Add the rational expressions to find the sum. 5/x+2 + 6/x-3
To add the rational expressions, we need a common denominator. The common denominator in this case is (x+2)(x-3).
Now, we can rewrite the expressions using the common denominator:
5/(x+2) + 6/(x-3) = (5(x-3) + 6(x+2))/((x+2)(x-3))
Simplifying the numerator:
= (5x - 15 + 6x + 12)/((x+2)(x-3))
= (11x - 3)/((x+2)(x-3))
Therefore, the sum of the rational expressions is (11x - 3)/((x+2)(x-3)).
To add these rational expressions, we need to find a common denominator.
The denominators are x+2 and x-3. The common denominator would then be (x+2)(x-3).
Now, we can rewrite each fraction with the common denominator:
5/(x+2) = 5 * (x-3) / ((x+2)(x-3))
6/(x-3) = 6 * (x+2) / ((x+2)(x-3))
Now, we can add the fractions:
[5 * (x-3) / ((x+2)(x-3))] + [6 * (x+2) / ((x+2)(x-3))]

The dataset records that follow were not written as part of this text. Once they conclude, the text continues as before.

import Mathlib.MeasureTheory.Constructions.Cylinders
import Mathlib.MeasureTheory.Measure.Typeclasses.Finite
import Mathlib.MeasureTheory.Integral.Lebesgue.Basic
import Mathlib.Logic.Function.DependsOn
import HarnessLib

/-!
# Measures on `ℤ`-indexed configurations are determined by their laws on windows

Topic `Literature/Probability/LatticeModels`; theorems only (no definitions, no named facts).
Generic measure theory on the configuration space `ℤ → S` of a one-dimensional lattice system:
the cylinder events based on the WINDOWS (integer intervals) `{a, …, b}` with `a ≤ 0 ≤ b` form a
π-system generating the product σ-algebra, so two finite measures with the same laws on all such
windows — equivalently, the same integrals of all window-local non-negative observables — coincide.
This is the uniqueness half of the description of a measure on `ℤ → S` by its finite-window
marginals (Kolmogorov; Georgii 2011, §1.1–1.2, proof of Thm 1.6 / Rem. 1.24: "events depending on
finitely many coordinates generate"), used to identify limits of finite-volume constructions, to
verify DLR equations on cylinder events, and to prove shift invariance from window laws.

* `cylinder_eq_cylinder_Icc` — a cylinder over any finite `s ⊆ ℤ` is a cylinder over a window
  `{-(n), …, n}`;
* `isPiSystem_IccCylinders`, `generateFrom_IccCylinders` — the window cylinders (windows
  containing `0`) form a generating π-system;
* `Measure.ext_of_IccCylinders` — finite measures agreeing on window cylinders are equal;
* `Measure.ext_of_lintegral_dependsOn_Icc` — finite measures with equal integrals of all measurable
  `ℝ≥0∞`-valued observables depending only on the coordinates in a window (Mathlib `DependsOn`)
  are equal.

## References

* H.-O. Georgii, *Gibbs Measures and Phase Transitions*, 2nd ed. (2011), §1.1–1.2. [Georgii2011]
-/

noncomputable section

open MeasureTheory Set Function
open scoped ENNReal

namespace Literature.Probability.LatticeModels

variable {S : Type*} [MeasurableSpace S]

/-! ### Window cylinders -/

omit [MeasurableSpace S] in
/-- A cylinder over `s` is a cylinder over any larger index set `t ⊇ s`
(base `restrict₂⁻¹' B`). [folklore] -/
theorem cylinder_eq_cylinder_of_subset {s t : Finset ℤ} (hst : s ⊆ t) (B : Set (s → S)) :
    cylinder s B = cylinder (α := fun _ : ℤ => S) t
      (Finset.restrict₂ (π := fun _ : ℤ => S) hst ⁻¹' B) := by
  ext σ
  simp only [mem_cylinder, mem_preimage]
  exact Iff.rfl

omit [MeasurableSpace S] in
/-- Every finite `s ⊆ ℤ` lies in a symmetric window `{-n, …, n}` (a private copy of the
elementary fact also recorded as `Literature.NumberTheory.Sieve.Polymath8a.exists_subset_Icc_neg`,
not imported here to keep the import cone topical). [folklore] -/
private theorem exists_subset_Icc_neg_nat (s : Finset ℤ) :
    ∃ n : ℕ, s ⊆ Finset.Icc (-(n : ℤ)) n := by
  refine ⟨s.sup Int.natAbs, fun k hk => ?_⟩
  have := Finset.le_sup (f := Int.natAbs) hk
  rw [Finset.mem_Icc]; omega

omit [MeasurableSpace S] in
/-- **A cylinder over any finite index set is a cylinder over a window `{-n, …, n}`.** [folklore] -/
theorem cylinder_eq_cylinder_Icc (s : Finset ℤ) (B : Set (s → S)) :
    ∃ (n : ℕ) (h : s ⊆ Finset.Icc (-(n : ℤ)) n),
      cylinder s B = cylinder (α := fun _ : ℤ => S) (Finset.Icc (-(n : ℤ)) n)
        (Finset.restrict₂ (π := fun _ : ℤ => S) h ⁻¹' B) := by
  obtain ⟨n, hn⟩ := exists_subset_Icc_neg_nat s
  exact ⟨n, hn, cylinder_eq_cylinder_of_subset hn B⟩

/-- **The window cylinders form a π-system**: cylinders based on windows `{a, …, b}` with
`a ≤ 0 ≤ b` and measurable bases are closed under (nonempty) intersections — two windows
containing `0` lie in the window `{min a₁ a₂, …, max b₁ b₂}`, over which both cylinders can be
rewritten (Georgii 2011, §1.1). [cite: Georgii2011, §1.1] -/
theorem isPiSystem_IccCylinders :
    IsPiSystem {A : Set (ℤ → S) | ∃ (a b : ℤ) (B : Set (Finset.Icc a b → S)),
      a ≤ 0 ∧ 0 ≤ b ∧ MeasurableSet B ∧ A = cylinder (Finset.Icc a b) B} := by
  rintro A₁ ⟨a₁, b₁, B₁, ha₁, hb₁, hB₁, rfl⟩ A₂ ⟨a₂, b₂, B₂, ha₂, hb₂, hB₂, rfl⟩ -
  set a := min a₁ a₂ with ha
  set b := max b₁ b₂ with hb
  have h₁ : Finset.Icc a₁ b₁ ⊆ Finset.Icc a b :=
    Finset.Icc_subset_Icc (min_le_left _ _) (le_max_left _ _)
  have h₂ : Finset.Icc a₂ b₂ ⊆ Finset.Icc a b :=
    Finset.Icc_subset_Icc (min_le_right _ _) (le_max_right _ _)
  refine ⟨a, b, Finset.restrict₂ (π := fun _ : ℤ => S) h₁ ⁻¹' B₁ ∩
    Finset.restrict₂ (π := fun _ : ℤ => S) h₂ ⁻¹' B₂, ?_, ?_, ?_, ?_⟩
  · exact (min_le_left _ _).trans ha₁
  · exact hb₁.trans (le_max_left _ _)
  · exact ((Finset.measurable_restrict₂ h₁) hB₁).inter ((Finset.measurable_restrict₂ h₂) hB₂)
  · rw [cylinder_eq_cylinder_of_subset h₁ B₁, cylinder_eq_cylinder_of_subset h₂ B₂]
    ext σ
    simp only [mem_inter_iff, mem_cylinder, mem_preimage]

/-- **The window cylinders generate the product σ-algebra** on `ℤ → S` (every measurable cylinder
is a window cylinder, and the measurable cylinders generate, Mathlib
`generateFrom_measurableCylinders`) (Georgii 2011, §1.1). [cite: Georgii2011, §1.1] -/
theorem generateFrom_IccCylinders :
    MeasurableSpace.generateFrom {A : Set (ℤ → S) | ∃ (a b : ℤ) (B : Set (Finset.Icc a b → S)),
      a ≤ 0 ∧ 0 ≤ b ∧ MeasurableSet B ∧ A = cylinder (Finset.Icc a b) B} =
      MeasurableSpace.pi := by
  apply le_antisymm
  · refine MeasurableSpace.generateFrom_le fun A hA => ?_
    obtain ⟨a, b, B, -, -, hB, rfl⟩ := hA
    exact MeasurableSet.cylinder (α := fun _ : ℤ => S) _ hB
  · rw [← generateFrom_measurableCylinders]
    refine MeasurableSpace.generateFrom_mono fun A hA => ?_
    obtain ⟨s, B, hB, rfl⟩ := (mem_measurableCylinders A).1 hA
    obtain ⟨n, hsub, heq⟩ := cylinder_eq_cylinder_Icc s B
    refine ⟨-(n : ℤ), n, _, by omega, by omega, (Finset.measurable_restrict₂ hsub) hB, heq⟩

/-- **Finite measures on `ℤ → S` agreeing on all window cylinders are equal** (windows
`{a, …, b}` with `a ≤ 0 ≤ b`, measurable bases) (Georgii 2011, §1.1–1.2; Dynkin's π-λ theorem,
Mathlib `ext_of_generate_finite`). [cite: Georgii2011, §1.1] -/
theorem Measure.ext_of_IccCylinders {μ ν : Measure (ℤ → S)} [IsFiniteMeasure μ]
    (h : ∀ (a b : ℤ), a ≤ 0 → 0 ≤ b → ∀ B : Set (Finset.Icc a b → S), MeasurableSet B →
      μ (cylinder (Finset.Icc a b) B) = ν (cylinder (Finset.Icc a b) B)) :
    μ = ν := by
  refine ext_of_generate_finite _ generateFrom_IccCylinders.symm isPiSystem_IccCylinders ?_ ?_
  · rintro A ⟨a, b, B, ha, hb, hB, rfl⟩
    exact h a b ha hb B hB
  · have h0 := h 0 0 le_rfl le_rfl univ MeasurableSet.univ
    simpa [cylinder] using h0

omit [MeasurableSpace S] in
/-- The indicator of a cylinder over `s` depends only on the coordinates in `s`. [folklore] -/
theorem dependsOn_indicator_cylinder (s : Finset ℤ) (B : Set (s → S)) (c : ℝ≥0∞) :
    DependsOn ((cylinder s B).indicator fun _ : ℤ → S => c) (s : Set ℤ) := by
  intro σ σ' hσ
  have hres : s.restrict σ = s.restrict σ' := funext fun i => hσ i i.2
  by_cases hmem : σ ∈ cylinder s B
  · have hmem' : σ' ∈ cylinder s B := by
      rw [mem_cylinder] at hmem ⊢; rwa [← hres]
    rw [indicator_of_mem hmem, indicator_of_mem hmem']
  · have hmem' : σ' ∉ cylinder s B := by
      rw [mem_cylinder] at hmem ⊢; rwa [← hres]
    rw [indicator_of_notMem hmem, indicator_of_notMem hmem']

/-- **Finite measures on `ℤ → S` with the same integrals of all window-local observables are
equal**: if `∫ f dμ = ∫ f dν` for every measurable `f ≥ 0` depending only on the coordinates in a
window `{a, …, b}` (`a ≤ 0 ≤ b`; Mathlib `DependsOn`), then `μ = ν`
(Georgii 2011, §1.1–1.2). [cite: Georgii2011, §1.1] -/
theorem Measure.ext_of_lintegral_dependsOn_Icc {μ ν : Measure (ℤ → S)} [IsFiniteMeasure μ]
    (h : ∀ (a b : ℤ), a ≤ 0 → 0 ≤ b → ∀ f : (ℤ → S) → ℝ≥0∞, Measurable f →
      DependsOn f (Finset.Icc a b : Set ℤ) → ∫⁻ σ, f σ ∂μ = ∫⁻ σ, f σ ∂ν) :
    μ = ν := by
  refine Measure.ext_of_IccCylinders fun a b ha hb B hB => ?_
  have hmeas : MeasurableSet (cylinder (Finset.Icc a b) B) :=
    MeasurableSet.cylinder (α := fun _ : ℤ => S) _ hB
  rw [← lintegral_indicator_one hmeas, ← lintegral_indicator_one hmeas]
  refine h a b ha hb _ (measurable_one.indicator hmeas) ?_
  exact dependsOn_indicator_cylinder (S := S) (Finset.Icc a b) B 1

end Literature.Probability.LatticeModels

Next, we can simplify the expression:
[5x - 15 + 6x + 12] / ((x+2)(x-3))
Combining like terms in the numerator gives:
(11x - 3) / ((x+2)(x-3))
Therefore, the sum of the rational expressions 5/x+2 + 6/x-3 is (11x - 3) / ((x+2)(x-3)).

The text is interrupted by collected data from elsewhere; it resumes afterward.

omit [NeZero L] in
/-- In the collar (neither the core nor the strict regular region) both mass conditions hold. [folklore] -/
theorem collar_masses {ρ : ℝ}
    {M : (Fin (2 * L - 1 + 1) → Edge 3 L → Matrix (Fin 2) (Fin 2) ℂ) × (Site 3 L → Matrix (Fin 2) (Fin 2) ℂ)}
    (hcore : ¬ ((∀ k : Fin 3, linkMass k M < ρ ^ 2 / 2) ∧ seamMass M < ρ ^ 2 / 2))
    (hreg : ¬ ((∃ k : Fin 3, ρ ^ 2 < linkMass k M) ∨ ρ ^ 2 < seamMass M)) :
    ((∃ k : Fin 3, ρ ^ 2 / 2 ≤ linkMass k M) ∨ ρ ^ 2 / 2 ≤ seamMass M) ∧ ((∀ k : Fin 3, linkMass k M ≤ ρ ^ 2) ∧ seamMass M ≤ ρ ^ 2) := by
  constructor
  · by_contra hcon
    push Not at hcon
    exact hcore ⟨fun k => hcon.1 k, hcon.2⟩
  · by_contra hcon
    apply hreg
    by_cases hs : seamMass M ≤ ρ ^ 2
    · left
      by_contra hk
      push Not at hk
      exact hcon ⟨fun k => hk k, hs⟩
    · exact Or.inr (lt_of_not_ge hs)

To add rational expressions, you need to have a common denominator.
Step 1: Find the least common multiple (LCM) of the denominators.
The denominators are x+2 and x-3. To find the LCM, factor each denominator completely:
x+2 = (x+2)
x-3 = (x-3)
The LCM is the product of the highest power of each factor. In this case, the LCM is (x+2)(x-3).
Step 2: Rewrite each rational expression with the common denominator.
To do this, multiply the numerator and denominator of each fraction by the factors that are missing in the other fraction.
For the first fraction, (5/(x+2)), we need to multiply the numerator and denominator by (x-3):
(5/(x+2)) * ((x-3)/(x-3)) = (5(x-3))/((x+2)(x-3))
For the second fraction, (6/(x-3)), we need to multiply the numerator and denominator by (x+2):
(6/(x-3)) * ((x+2)/(x+2)) = (6(x+2))/((x+2)(x-3))
Now both fractions have the common denominator of (x+2)(x-3).
Step 3: Add the numerators.
The numerators are (5(x-3)) and (6(x+2)).
Therefore, the sum of the two rational expressions is:
(5(x-3) + 6(x+2))/((x+2)(x-3))
Simplifying further, we distribute and combine like terms in the numerator:
(5x - 15 + 6x + 12)/((x+2)(x-3)) = (11x - 3)/((x+2)(x-3))
So, the sum of the given rational expressions is (11x - 3)/((x+2)(x-3)).